● **THE TASK**
Only the stretch of the listing below that runs from the line with "have h2 : C *" through the line with "ε' ^ 2) := hL1" is to be printed, exactly and with both ends.

● **INFORMATION SUPPLIED**
import Summits.QuantumAdvantage.QuantumAdvantage.Theorems.LinnikCubicClassGroupsDegreeOnePrimesEscapeTatuzawa
import Literature.NumberTheory.QuadraticFields.QuadraticDedekindZeta
import Literature.NumberTheory.NumberFields.ArithmeticEquivalenceThm1Proofs
import Literature.NumberTheory.NumberFields.ArithmeticEquivalenceSolitaryProofs
import HarnessLib

/-!
# The exceptional quadratic field is unique up to isomorphism; Tatuzawa's class-number theorem,
# explicit

Topic `Summits/QuantumAdvantage/QuantumAdvantage/Theorems`, cell B2b-1 (linnik-cubic), PART A (gen 26);
helper toward the crux `DegreeOnePrimesEscape` (stmt-QuantumAdvantage-11543) of route
`LinnikCubicClassGroups`.  HONEST FRAMING: the value of this file is a THEOREM (kernel-checked, explicit
constants) — NOT summit progress.

`…DegreeOnePrimesEscapeTatuzawa.lean` shows: a real zero `β` of `ζ_K` with
`1 − β < C([K:ℚ],ε)|d_K|^{-ε}` (`C(n,ε) = C_T ε⁵/(1000·n!)`, `C_T = c_E/(2592 B)`, explicit) comes from a
quadratic subfield, and two such fields have quadratic subfields of the same `|d_k|`.  Here the
conclusion is sharpened to ISOMORPHISM and freed from the choice of the subfield:

* `tatuzawa_violation_of_quadraticSubfield` — for ANY quadratic `k ⊆ K` with `ζ_k(β) = 0` and any
  Kronecker character `κ` of `k` (`ζ_k = ζ·L(κ)` on `Re s > 1`, `exists_primitive_kroneckerChar`), `κ`
  violates Tatuzawa's bound at level `4ε/5`;
* `dedekindZeta_eq_of_kroneckerChar_eq` — two number fields whose zeta functions factor as `ζ·L(κ)`
  through the SAME character have the same Dedekind zeta function (as `L`-series: coefficientwise,
  Mathlib `LSeries.eq_of_LSeries_eventually_eq`);
* `nonempty_algEquiv_quadraticSubfield_of_close_zeros` — **if `K`, `K'` (any degrees `> 1`) have real
  zeros `β`, `β'` that close to `1`, then every quadratic `k ⊆ K` with `ζ_k(β) = 0` and every quadratic
  `k' ⊆ K'` with `ζ_{k'}(β') = 0` are ISOMORPHIC** (Tatuzawa: the two Kronecker characters have the same
  modulus — `tatuzawa_of_ne` — and then coincide — `tatuzawa_sameLevel`; hence `ζ_k = ζ_{k'}`, so `k`,
  `k'` are arithmetically equivalent (Perlis 1977 Thm 1, tree `Perlis1977_thm1_holds`) and, being of
  degree `2 ≤ 6`, isomorphic (Perlis Thm 3, `Perlis1977_thm3_holds`));
* `exists_reference_exceptional_quadraticField` — **given one field `K₁` with such a close zero `β₁`,
  there is a quadratic `k₁ ⊆ K₁` with `ζ_{k₁}(β₁) = 0` such that EVERY number field `K` of degree `n > 1`
  admitting no embedding `k₁ → K` has `1 − β ≥ C(n,ε)|d_K|^{-ε}` for all real zeros `β < 1` of `ζ_K`**
  — at each scale `ε` the Siegel-zero obstruction is carried by ONE quadratic field up to isomorphism;
* `exists_tatuzawa_exceptional_classNumber_mul_regulator_quadratic`,
  `exists_tatuzawa_exceptional_classNumber_imaginaryQuadratic` — the degree-2 case of the explicit
  Brauer–Siegel bound: `h_K R_K ≥ e^{-7}(32π)^{-2}(C_T ε⁵/4000)|d_K|^{1/2−ε}` for every quadratic `K`
  with `|d_K| ≠ M₀(ε)`, and `h_K ≥` the same for imaginary quadratic `K` (`R_K = 1`) — Tatuzawa's
  Theorem 1 (`h(−d) > 0.655 ε d^{1/2−ε}/π` with one exception) in kernel-checked explicit form.
[Tatuzawa1951, Thms 1–2] [Stark1974, Thm 3] [Perlis1977, Thms 1, 3] [Siegel1935].  0 sorries, standard axioms.
-/

noncomputable section

open Complex NumberField NumberField.Units Module Filter

namespace Summit.QuantumAdvantage.QuantumAdvantage.Theorems.DegreeOnePrimesEscape

open Literature.NumberTheory.LFunctions Literature.NumberTheory.LFunctions.NumberField
  Literature.NumberTheory.LFunctions.Siegel Literature.NumberTheory.QuadraticFields
  Literature.NumberTheory.NumberFields

/-- **Any quadratic subfield carrying the close zero violates Tatuzawa's bound.**  Let `K` have degree
`n > 1`, `0 < ε ≤ 1`, `β < 1` with `1 − β < C(n,ε)|d_K|^{-ε}`, `k ⊆ K` quadratic with `ζ_k(β) = 0`, and
`κ` mod `M = |d_k|` a non-principal character with `ζ_k = ζ·L(κ)` on `Re s > 1`.  Then
`Re L(1,κ) < C_T ε'³ M^{-ε'}`, `ε' = 4ε/5` (`L(β,κ) = 0` as `ζ(β) < 0`; `M ≤ |d_K|`; mean value
`L(1,κ) ≤ (1−β)·288|d_K|^{ε'/4}/ε'²`). [cite: Tatuzawa1951, Theorem 2]
[cite: MontgomeryVaughan2007, §11.2 Corollary 11.15 (proof)] -/
theorem tatuzawa_violation_of_quadraticSubfield (K : Type) [Field K] [NumberField K]
    (hK : 1 < finrank ℚ K) {ε : ℝ} (hε : 0 < ε) (hε1 : ε ≤ 1) {β : ℝ} (hβ1 : β < 1)
    (hclose : 1 - β < (Estermann.estermannC / (2592 * ballConst) * ε ^ 5 /
      (1000 * ((finrank ℚ K).factorial : ℝ))) * ((discr K).natAbs : ℝ) ^ (-ε))
    (k : IntermediateField ℚ K) (hk2 : finrank ℚ k = 2) (hkζ : dedekindZetaCont k β = 0)
    {M : ℕ} [NeZero M] (κ : DirichletCharacter ℂ M) (hκ1 : κ ≠ 1) (hM : M = (discr k).natAbs)
    (hfac : ∀ s : ℂ, 1 < s.re →
      NumberField.dedekindZeta k s = riemannZeta s * LSeries (fun m ↦ κ m) s) :
    (κ.LFunction 1).re <
      Estermann.estermannC / (2592 * ballConst) * (4 * ε / 5) ^ 3 * (M : ℝ) ^ (-(4 * ε / 5)) := by
  set n : ℕ := finrank ℚ K with hn
  set d : ℝ := ((discr K).natAbs : ℝ) with hd
  have hdK : 3 ≤ (discr K).natAbs := three_le_natAbs_discr K hK
  have hd3 : (3 : ℝ) ≤ d := by rw [hd]; exact_mod_cast hdK
  have hd0 : (0 : ℝ) < d := by linarith
  have hd1 : (1 : ℝ) ≤ d := by linarith
  have hlogd : 0 < Real.log d := Real.log_pos (by linarith)
  have hfac0 : (0 : ℝ) < (n.factorial : ℝ) := by exact_mod_cast Nat.factorial_pos n
  have hCT0 : 0 < Estermann.estermannC / (2592 * ballConst) := by
    have := Estermann.estermannC_pos; have := one_le_ballConst; positivity
  have hCT1 := tatuzawa_const_le_one
  set CT : ℝ := Estermann.estermannC / (2592 * ballConst) with hCTdef
  set C : ℝ := CT * ε ^ 5 / (1000 * (n.factorial : ℝ)) with hCdef
  have hC0 : 0 < C := by positivity
  have hfac1 : (1 : ℝ) ≤ (n.factorial : ℝ) := by exact_mod_cast Nat.one_le_iff_ne_zero.mpr (Nat.factorial_ne_zero n)
  have hε4 : ε ^ 4 ≤ 1 := by
    have : ε ^ 4 ≤ 1 ^ 4 := pow_le_pow_left₀ hε.le hε1 4
    simpa using this
  have hCle1 : C ≤ CT * (4 * ε / 5) ^ 5 / 288 := by
    rw [hCdef]
    have h1 : CT * ε ^ 5 / (1000 * (n.factorial : ℝ)) ≤ CT * ε ^ 5 / 1000 := by
      apply div_le_div_of_nonneg_left (by positivity) (by norm_num)
      nlinarith
    have h2 : CT * ε ^ 5 / 1000 ≤ CT * (4 * ε / 5) ^ 5 / 288 := by
      rw [show CT * (4 * ε / 5) ^ 5 / 288 = CT * ε ^ 5 * (1024 / 900000) by ring,
        show CT * ε ^ 5 / 1000 = CT * ε ^ 5 * (1 / 1000) by ring]
      exact mul_le_mul_of_nonneg_left (by norm_num) (by positivity)
    exact h1.trans h2
  have hCle2 : C ≤ ε / (4 * (n.factorial : ℝ)) := by
    rw [hCdef, div_le_div_iff₀ (by positivity) (by positivity)]
    -- `CT ε⁵ · 4 n! ≤ ε · 1000 n!`
    have : CT * ε ^ 4 ≤ 1 := by nlinarith
    have h0 : (0 : ℝ) ≤ ε * (n.factorial : ℝ) := by positivity
    nlinarith
  have hCle3 : C ≤ ε / 20 := by
    rw [hCdef, div_le_div_iff₀ (by positivity) (by norm_num)]
    have : CT * ε ^ 4 ≤ 1 := by nlinarith
    have h0 : (0 : ℝ) ≤ ε := hε.le
    nlinarith
  have hdε1 : d ^ (-ε) ≤ 1 := Real.rpow_le_one_of_one_le_of_nonpos hd1 (by linarith)
  have hdε0 : 0 < d ^ (-ε) := Real.rpow_pos_of_pos hd0 _
  have h1βC : 1 - β < C := by
    calc 1 - β < C * d ^ (-ε) := hclose
      _ ≤ C * 1 := mul_le_mul_of_nonneg_left hdε1 hC0.le
      _ = C := mul_one C
  have hβ0 : 0 < β := by linarith
  have hκzero : κ.LFunction β = 0 := Quadratic.LFunction_eq_zero_of_realZero hκ1 hfac hβ0 hβ1 hkζ
  have h3M : 3 ≤ M := by
    rw [hM]; exact three_le_natAbs_discr k (by rw [hk2]; norm_num)
  -- Step 3: `M = |d_k| ≤ |d_K| = d`
  have hMd : (M : ℝ) ≤ d := by
    have hdvd := natAbs_discr_pow_finrank_dvd k K
    have hpos : 0 < finrank k K := finrank_pos
    have h1 : (discr k).natAbs ∣ (discr K).natAbs := (dvd_pow_self _ hpos.ne').trans hdvd
    have h2 : (discr k).natAbs ≤ (discr K).natAbs := Nat.le_of_dvd (by omega) h1
    rw [hM, hd]; exact_mod_cast h2
  have hM3 : (3 : ℝ) ≤ M := by exact_mod_cast h3M
  have hM0r : (0 : ℝ) < M := by linarith
  -- Step 4: the mean-value bound for `L(1, κ)`
  set ε' : ℝ := 4 * ε / 5 with hε'def
  have hε'0 : 0 < ε' := by positivity
  have hε'1 : ε' ≤ 1 := by rw [hε'def]; linarith
  set r : ℝ := ε' / 16 with hrdef
  have hr : 0 < r := by positivity
  have hr1 : r ≤ 1 / 8 := by rw [hrdef]; linarith
  have hrε : r = ε / 20 := by rw [hrdef, hε'def]; ring
  have hβr : 1 - r ≤ β := by rw [hrε]; linarith
  have hmv := norm_LFunction_one_le_of_realZero κ hκ1 hr hr1 hβr hκzero
  set Z : ℝ := ∑' m : ℕ, ((m + 1 : ℕ) : ℝ) ^ (-(1 + 2 * r)) with hZdef
  have hZ0 : 0 ≤ Z := tsum_nonneg fun m ↦ by positivity
  have hZle : Z ≤ 9 / ε' := by
    have h := tsum_succ_rpow_neg_sub_one_le (δ := 2 * r) (by positivity)
    have e : ∀ m : ℕ, ((m + 1 : ℕ) : ℝ) ^ (-(2 * r) - 1) = ((m + 1 : ℕ) : ℝ) ^ (-(1 + 2 * r)) := by
      intro m; congr 1; ring
    rw [tsum_congr e] at h
    have h1ε : (1 : ℝ) ≤ 1 / ε' := one_le_one_div hε'0 hε'1
    have h8 : 1 / (2 * r) = 8 * (1 / ε') := by rw [hrdef]; field_simp; ring
    have : 1 + 1 / (2 * r) ≤ 9 / ε' := by
      rw [h8, show (9 : ℝ) / ε' = 9 * (1 / ε') by ring]; linarith
    exact h.trans this
  have hM4r : (M : ℝ) ^ (4 * r) ≤ d ^ (ε' / 4) := by
    rw [show 4 * r = ε' / 4 by rw [hrdef]; ring]
    exact Real.rpow_le_rpow hM0r.le hMd (by positivity)
  have hdq : 0 < d ^ (ε' / 4) := Real.rpow_pos_of_pos hd0 _
  have hL1 : ‖κ.LFunction 1‖ ≤ (1 - β) * (288 * d ^ (ε' / 4) / ε' ^ 2) := by
    have hβ' : 0 ≤ 1 - β := by linarith
    calc ‖κ.LFunction 1‖ ≤ (1 - β) * (2 * (M : ℝ) ^ (4 * r) * Z / r) := hmv
      _ ≤ (1 - β) * (2 * d ^ (ε' / 4) * (9 / ε') / r) := by
          gcongr
      _ = (1 - β) * (288 * d ^ (ε' / 4) / ε' ^ 2) := by
          rw [hrdef]; field_simp; ring
  -- Step 5: compare with Tatuzawa's threshold at level `ε'`
  have hpow : d ^ (-ε) * d ^ (ε' / 4) = d ^ (-ε') := by
    rw [← Real.rpow_add hd0]; congr 1; rw [hε'def]; ring
  have hMε : d ^ (-ε') ≤ (M : ℝ) ^ (-ε') := Real.rpow_le_rpow_of_nonpos hM0r hMd (by linarith)
  have hfinal : (1 - β) * (288 * d ^ (ε' / 4) / ε' ^ 2) <
      Estermann.estermannC / (2592 * ballConst) * ε' ^ 3 * d ^ (-ε') := by
    have h1 : (1 - β) * (288 * d ^ (ε' / 4) / ε' ^ 2) <
        C * d ^ (-ε) * (288 * d ^ (ε' / 4) / ε' ^ 2) :=
      mul_lt_mul_of_pos_right hclose (by positivity)
    have h2 : C * d ^ (-ε) * (288 * d ^ (ε' / 4) / ε' ^ 2) ≤
        (Estermann.estermannC / (2592 * ballConst) * ε' ^ 5 / 288) * d ^ (-ε) * (288 * d ^ (ε' / 4) / ε' ^ 2) := by
      gcongr
    have h3 : (Estermann.estermannC / (2592 * ballConst) * ε' ^ 5 / 288) * d ^ (-ε) * (288 * d ^ (ε' / 4) / ε' ^ 2) =
        Estermann.estermannC / (2592 * ballConst) * ε' ^ 3 * (d ^ (-ε) * d ^ (ε' / 4)) := by
      field_simp
    rw [h3, hpow] at h2
    exact h1.trans_le h2
  calc (κ.LFunction 1).re ≤ ‖κ.LFunction 1‖ := Complex.re_le_norm _
    _ ≤ (1 - β) * (288 * d ^ (ε' / 4) / ε' ^ 2) := hL1
    _ < Estermann.estermannC / (2592 * ballConst) * ε' ^ 3 * d ^ (-ε') := hfinal
    _ ≤ Estermann.estermannC / (2592 * ballConst) * ε' ^ 3 * (M : ℝ) ^ (-ε') :=
        mul_le_mul_of_nonneg_left hMε (by positivity)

● **RESPONSE TO THE TASK**
    have h2 : C * d ^ (-ε) * (288 * d ^ (ε' / 4) / ε' ^ 2) ≤
        (Estermann.estermannC / (2592 * ballConst) * ε' ^ 5 / 288) * d ^ (-ε) * (288 * d ^ (ε' / 4) / ε' ^ 2) := by
      gcongr
    have h3 : (Estermann.estermannC / (2592 * ballConst) * ε' ^ 5 / 288) * d ^ (-ε) * (288 * d ^ (ε' / 4) / ε' ^ 2) =
        Estermann.estermannC / (2592 * ballConst) * ε' ^ 3 * (d ^ (-ε) * d ^ (ε' / 4)) := by
      field_simp
    rw [h3, hpow] at h2
    exact h1.trans_le h2
  calc (κ.LFunction 1).re ≤ ‖κ.LFunction 1‖ := Complex.re_le_norm _
    _ ≤ (1 - β) * (288 * d ^ (ε' / 4) / ε' ^ 2) := hL1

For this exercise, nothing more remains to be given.